- Listed records:
━━━━━━━━━━

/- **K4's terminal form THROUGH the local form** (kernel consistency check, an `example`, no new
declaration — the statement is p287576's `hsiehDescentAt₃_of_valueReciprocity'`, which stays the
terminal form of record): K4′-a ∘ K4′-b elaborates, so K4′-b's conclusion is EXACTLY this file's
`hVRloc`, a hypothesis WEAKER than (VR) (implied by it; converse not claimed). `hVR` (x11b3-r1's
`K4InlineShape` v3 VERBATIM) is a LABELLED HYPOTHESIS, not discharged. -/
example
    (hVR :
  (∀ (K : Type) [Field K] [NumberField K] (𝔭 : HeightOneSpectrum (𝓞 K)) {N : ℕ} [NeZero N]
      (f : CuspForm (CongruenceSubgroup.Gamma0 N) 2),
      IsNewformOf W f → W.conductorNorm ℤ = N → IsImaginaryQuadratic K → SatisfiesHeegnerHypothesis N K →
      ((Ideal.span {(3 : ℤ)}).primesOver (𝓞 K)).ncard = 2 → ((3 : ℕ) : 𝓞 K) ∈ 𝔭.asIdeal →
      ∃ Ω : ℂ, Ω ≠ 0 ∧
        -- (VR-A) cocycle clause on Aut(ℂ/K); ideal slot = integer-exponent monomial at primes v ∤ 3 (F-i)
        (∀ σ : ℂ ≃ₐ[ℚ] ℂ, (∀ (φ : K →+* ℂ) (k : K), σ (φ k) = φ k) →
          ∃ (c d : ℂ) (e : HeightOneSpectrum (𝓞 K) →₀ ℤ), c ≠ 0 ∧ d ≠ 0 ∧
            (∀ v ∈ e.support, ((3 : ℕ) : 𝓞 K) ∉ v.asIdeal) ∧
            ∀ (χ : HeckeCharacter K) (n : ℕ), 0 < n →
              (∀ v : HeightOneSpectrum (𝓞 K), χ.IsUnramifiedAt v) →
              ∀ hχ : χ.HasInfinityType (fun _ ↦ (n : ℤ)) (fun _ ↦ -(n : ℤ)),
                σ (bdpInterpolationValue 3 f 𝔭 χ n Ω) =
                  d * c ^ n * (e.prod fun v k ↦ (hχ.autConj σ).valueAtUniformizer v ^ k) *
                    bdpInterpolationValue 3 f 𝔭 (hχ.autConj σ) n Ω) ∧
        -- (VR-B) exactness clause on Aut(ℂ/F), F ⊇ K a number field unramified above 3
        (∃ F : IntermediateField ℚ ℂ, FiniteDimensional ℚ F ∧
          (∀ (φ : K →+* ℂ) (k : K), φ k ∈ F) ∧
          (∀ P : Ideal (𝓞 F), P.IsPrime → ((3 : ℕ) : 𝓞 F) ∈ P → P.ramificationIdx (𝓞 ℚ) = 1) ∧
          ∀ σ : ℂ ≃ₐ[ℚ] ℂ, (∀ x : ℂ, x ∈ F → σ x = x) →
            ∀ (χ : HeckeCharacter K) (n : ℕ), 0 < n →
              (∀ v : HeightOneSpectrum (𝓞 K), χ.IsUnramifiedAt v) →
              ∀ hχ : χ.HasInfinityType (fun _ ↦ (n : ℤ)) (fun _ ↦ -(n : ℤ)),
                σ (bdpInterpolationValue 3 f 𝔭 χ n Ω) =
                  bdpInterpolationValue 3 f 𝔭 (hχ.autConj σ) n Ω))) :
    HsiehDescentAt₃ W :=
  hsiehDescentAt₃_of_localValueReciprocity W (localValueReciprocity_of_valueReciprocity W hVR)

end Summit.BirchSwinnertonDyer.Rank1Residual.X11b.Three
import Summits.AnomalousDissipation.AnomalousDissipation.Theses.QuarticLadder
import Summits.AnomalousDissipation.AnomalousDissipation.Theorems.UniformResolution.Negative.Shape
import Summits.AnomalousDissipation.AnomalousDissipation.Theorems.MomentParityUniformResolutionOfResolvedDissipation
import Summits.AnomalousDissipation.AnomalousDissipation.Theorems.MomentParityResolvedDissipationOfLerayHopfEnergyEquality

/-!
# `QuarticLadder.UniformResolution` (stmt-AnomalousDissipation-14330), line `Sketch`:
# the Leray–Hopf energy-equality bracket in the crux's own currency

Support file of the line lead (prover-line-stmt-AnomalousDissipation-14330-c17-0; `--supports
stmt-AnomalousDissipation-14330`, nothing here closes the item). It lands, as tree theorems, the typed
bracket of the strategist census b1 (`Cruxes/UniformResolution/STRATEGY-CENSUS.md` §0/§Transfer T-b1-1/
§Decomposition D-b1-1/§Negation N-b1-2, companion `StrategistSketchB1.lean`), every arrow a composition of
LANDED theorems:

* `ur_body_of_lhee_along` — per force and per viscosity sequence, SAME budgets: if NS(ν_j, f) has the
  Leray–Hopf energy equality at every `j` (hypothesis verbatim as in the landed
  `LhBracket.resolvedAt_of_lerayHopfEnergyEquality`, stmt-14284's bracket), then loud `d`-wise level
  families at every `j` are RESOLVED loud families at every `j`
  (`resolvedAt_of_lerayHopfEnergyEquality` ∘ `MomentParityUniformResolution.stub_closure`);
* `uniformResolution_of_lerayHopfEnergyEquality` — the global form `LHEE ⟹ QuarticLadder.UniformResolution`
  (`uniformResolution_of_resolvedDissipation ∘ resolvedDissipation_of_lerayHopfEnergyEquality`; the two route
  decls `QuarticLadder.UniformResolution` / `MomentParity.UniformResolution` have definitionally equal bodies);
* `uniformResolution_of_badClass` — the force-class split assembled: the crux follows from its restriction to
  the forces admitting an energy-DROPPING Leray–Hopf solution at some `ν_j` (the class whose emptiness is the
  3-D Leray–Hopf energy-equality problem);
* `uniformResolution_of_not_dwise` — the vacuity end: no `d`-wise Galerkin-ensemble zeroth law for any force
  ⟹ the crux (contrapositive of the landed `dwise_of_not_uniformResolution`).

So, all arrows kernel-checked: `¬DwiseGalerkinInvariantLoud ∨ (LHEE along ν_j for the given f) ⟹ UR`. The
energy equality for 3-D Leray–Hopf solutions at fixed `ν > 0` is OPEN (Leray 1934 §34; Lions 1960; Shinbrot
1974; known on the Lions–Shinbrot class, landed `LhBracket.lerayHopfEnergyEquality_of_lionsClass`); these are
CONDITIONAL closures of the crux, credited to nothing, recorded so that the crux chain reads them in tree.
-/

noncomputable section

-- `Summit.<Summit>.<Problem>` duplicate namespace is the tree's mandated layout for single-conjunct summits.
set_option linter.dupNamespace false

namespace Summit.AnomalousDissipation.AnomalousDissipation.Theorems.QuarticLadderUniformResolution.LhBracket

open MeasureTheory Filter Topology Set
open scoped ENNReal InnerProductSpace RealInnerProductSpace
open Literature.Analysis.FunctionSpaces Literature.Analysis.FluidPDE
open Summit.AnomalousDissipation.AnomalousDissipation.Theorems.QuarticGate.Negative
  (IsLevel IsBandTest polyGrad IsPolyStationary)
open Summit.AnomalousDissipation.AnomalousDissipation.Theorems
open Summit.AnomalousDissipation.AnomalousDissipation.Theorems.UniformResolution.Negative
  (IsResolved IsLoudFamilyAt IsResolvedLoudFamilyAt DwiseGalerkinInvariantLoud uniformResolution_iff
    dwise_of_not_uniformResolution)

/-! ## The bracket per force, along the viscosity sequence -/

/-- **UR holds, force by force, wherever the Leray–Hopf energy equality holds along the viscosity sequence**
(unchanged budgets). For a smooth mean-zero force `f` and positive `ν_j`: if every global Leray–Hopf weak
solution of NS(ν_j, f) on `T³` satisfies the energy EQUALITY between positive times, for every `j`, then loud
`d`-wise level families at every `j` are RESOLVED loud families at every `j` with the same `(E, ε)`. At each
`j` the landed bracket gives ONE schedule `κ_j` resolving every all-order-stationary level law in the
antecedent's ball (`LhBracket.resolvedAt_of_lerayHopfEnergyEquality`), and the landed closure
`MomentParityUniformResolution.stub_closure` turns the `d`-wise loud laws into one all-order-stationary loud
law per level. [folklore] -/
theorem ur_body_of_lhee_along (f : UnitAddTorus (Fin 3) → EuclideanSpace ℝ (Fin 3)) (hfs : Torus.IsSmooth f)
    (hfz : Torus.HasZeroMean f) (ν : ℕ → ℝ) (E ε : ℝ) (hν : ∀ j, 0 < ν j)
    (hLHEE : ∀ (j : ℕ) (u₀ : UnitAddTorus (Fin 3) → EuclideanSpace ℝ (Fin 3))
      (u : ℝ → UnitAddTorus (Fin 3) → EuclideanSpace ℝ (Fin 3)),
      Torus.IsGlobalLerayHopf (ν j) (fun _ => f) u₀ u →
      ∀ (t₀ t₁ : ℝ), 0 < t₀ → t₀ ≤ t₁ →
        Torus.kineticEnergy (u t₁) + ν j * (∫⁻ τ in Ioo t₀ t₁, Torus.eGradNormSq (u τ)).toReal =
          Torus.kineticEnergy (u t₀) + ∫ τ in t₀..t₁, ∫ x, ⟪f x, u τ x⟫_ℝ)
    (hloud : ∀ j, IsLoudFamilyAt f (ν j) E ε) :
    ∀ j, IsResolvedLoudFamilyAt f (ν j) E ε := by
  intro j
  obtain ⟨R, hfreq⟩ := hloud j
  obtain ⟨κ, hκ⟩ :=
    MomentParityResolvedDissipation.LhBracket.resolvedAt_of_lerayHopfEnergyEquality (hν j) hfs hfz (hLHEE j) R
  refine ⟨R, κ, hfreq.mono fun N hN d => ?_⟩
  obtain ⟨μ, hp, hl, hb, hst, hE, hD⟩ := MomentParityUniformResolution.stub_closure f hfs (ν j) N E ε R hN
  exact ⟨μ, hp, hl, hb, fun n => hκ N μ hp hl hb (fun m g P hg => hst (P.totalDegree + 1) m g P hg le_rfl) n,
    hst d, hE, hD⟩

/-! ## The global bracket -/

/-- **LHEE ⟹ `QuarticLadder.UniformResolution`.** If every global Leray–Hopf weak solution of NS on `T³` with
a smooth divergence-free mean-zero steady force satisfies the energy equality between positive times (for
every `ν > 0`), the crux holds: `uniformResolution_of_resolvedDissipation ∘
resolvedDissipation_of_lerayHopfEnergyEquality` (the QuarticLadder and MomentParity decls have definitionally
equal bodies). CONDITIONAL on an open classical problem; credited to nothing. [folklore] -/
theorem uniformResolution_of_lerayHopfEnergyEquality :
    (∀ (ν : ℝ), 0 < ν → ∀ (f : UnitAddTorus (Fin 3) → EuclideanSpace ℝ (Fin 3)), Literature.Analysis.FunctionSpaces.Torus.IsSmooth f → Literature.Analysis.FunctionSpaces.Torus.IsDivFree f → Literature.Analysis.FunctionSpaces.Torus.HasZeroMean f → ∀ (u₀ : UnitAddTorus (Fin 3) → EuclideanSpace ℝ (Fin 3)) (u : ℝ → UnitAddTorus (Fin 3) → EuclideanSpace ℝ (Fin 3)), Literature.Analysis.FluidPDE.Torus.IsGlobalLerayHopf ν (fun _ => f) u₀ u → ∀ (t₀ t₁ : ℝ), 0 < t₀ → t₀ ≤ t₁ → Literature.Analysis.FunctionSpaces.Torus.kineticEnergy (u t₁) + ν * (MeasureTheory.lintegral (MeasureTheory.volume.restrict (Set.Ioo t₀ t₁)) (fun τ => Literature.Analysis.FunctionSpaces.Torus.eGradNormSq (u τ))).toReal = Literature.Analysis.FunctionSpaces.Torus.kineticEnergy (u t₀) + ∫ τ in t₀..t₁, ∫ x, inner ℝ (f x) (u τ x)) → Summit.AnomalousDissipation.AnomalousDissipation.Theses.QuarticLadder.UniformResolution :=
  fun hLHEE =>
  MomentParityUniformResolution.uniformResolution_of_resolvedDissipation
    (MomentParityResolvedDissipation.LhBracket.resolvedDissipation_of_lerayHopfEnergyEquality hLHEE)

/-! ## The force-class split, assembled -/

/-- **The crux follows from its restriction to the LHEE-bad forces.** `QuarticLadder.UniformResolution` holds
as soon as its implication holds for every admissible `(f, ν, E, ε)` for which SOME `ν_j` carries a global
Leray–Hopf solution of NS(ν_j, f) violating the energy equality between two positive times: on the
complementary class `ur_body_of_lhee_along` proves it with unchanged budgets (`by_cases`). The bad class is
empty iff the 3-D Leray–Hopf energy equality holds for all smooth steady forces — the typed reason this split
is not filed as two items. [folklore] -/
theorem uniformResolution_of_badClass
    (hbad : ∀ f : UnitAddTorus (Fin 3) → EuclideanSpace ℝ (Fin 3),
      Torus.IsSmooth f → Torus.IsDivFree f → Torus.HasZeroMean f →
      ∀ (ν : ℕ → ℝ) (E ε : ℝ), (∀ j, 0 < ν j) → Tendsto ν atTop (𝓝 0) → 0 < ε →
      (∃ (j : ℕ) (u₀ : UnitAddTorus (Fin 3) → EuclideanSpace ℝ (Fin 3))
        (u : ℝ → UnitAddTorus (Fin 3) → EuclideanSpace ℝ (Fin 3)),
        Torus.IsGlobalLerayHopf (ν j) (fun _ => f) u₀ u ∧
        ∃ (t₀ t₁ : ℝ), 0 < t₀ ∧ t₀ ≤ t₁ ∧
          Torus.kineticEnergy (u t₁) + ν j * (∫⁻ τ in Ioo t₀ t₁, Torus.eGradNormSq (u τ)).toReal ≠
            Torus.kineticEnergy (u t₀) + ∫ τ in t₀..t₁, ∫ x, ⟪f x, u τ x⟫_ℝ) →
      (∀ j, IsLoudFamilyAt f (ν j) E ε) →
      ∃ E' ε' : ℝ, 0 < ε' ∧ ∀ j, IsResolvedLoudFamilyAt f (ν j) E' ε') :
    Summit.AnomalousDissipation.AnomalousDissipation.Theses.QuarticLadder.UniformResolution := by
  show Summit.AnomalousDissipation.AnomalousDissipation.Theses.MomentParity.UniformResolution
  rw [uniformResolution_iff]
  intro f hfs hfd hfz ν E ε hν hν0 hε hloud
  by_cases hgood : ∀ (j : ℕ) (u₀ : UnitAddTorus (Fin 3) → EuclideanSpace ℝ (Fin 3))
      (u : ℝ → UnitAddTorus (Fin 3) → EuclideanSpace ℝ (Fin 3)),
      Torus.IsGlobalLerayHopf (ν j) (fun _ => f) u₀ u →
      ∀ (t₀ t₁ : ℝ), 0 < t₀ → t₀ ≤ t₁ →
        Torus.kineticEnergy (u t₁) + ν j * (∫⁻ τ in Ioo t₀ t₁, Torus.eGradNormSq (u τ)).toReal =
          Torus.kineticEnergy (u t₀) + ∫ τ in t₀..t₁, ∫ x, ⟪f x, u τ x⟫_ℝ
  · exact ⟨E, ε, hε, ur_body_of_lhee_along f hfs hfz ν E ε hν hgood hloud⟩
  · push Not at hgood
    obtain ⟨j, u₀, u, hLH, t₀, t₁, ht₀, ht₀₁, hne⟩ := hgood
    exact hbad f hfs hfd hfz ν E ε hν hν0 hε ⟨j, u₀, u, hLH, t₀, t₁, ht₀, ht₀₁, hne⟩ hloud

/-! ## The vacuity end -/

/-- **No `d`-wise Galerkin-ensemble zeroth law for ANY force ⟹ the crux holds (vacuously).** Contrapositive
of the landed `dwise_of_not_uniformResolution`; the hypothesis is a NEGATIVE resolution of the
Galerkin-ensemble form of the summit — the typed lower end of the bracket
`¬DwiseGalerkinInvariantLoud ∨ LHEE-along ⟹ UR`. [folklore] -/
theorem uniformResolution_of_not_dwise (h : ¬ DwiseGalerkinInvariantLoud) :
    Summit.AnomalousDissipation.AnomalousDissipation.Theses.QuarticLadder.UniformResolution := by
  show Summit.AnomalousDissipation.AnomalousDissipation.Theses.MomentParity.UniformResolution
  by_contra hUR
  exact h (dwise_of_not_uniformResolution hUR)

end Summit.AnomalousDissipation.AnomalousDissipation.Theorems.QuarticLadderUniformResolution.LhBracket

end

━━━━━━━━━━

Retype the listing from its first line onward, stopping after the line that contains "(∀ σ : ℂ ≃ₐ[ℚ] ℂ, (∀" has been retyped in full.

- Expected answer:
/- **K4's terminal form THROUGH the local form** (kernel consistency check, an `example`, no new
declaration — the statement is p287576's `hsiehDescentAt₃_of_valueReciprocity'`, which stays the
terminal form of record): K4′-a ∘ K4′-b elaborates, so K4′-b's conclusion is EXACTLY this file's
`hVRloc`, a hypothesis WEAKER than (VR) (implied by it; converse not claimed). `hVR` (x11b3-r1's
`K4InlineShape` v3 VERBATIM) is a LABELLED HYPOTHESIS, not discharged. -/
example
    (hVR :
  (∀ (K : Type) [Field K] [NumberField K] (𝔭 : HeightOneSpectrum (𝓞 K)) {N : ℕ} [NeZero N]
      (f : CuspForm (CongruenceSubgroup.Gamma0 N) 2),
      IsNewformOf W f → W.conductorNorm ℤ = N → IsImaginaryQuadratic K → SatisfiesHeegnerHypothesis N K →
      ((Ideal.span {(3 : ℤ)}).primesOver (𝓞 K)).ncard = 2 → ((3 : ℕ) : 𝓞 K) ∈ 𝔭.asIdeal →
      ∃ Ω : ℂ, Ω ≠ 0 ∧
        -- (VR-A) cocycle clause on Aut(ℂ/K); ideal slot = integer-exponent monomial at primes v ∤ 3 (F-i)
        (∀ σ : ℂ ≃ₐ[ℚ] ℂ, (∀ (φ : K →+* ℂ) (k : K), σ (φ k) = φ k) →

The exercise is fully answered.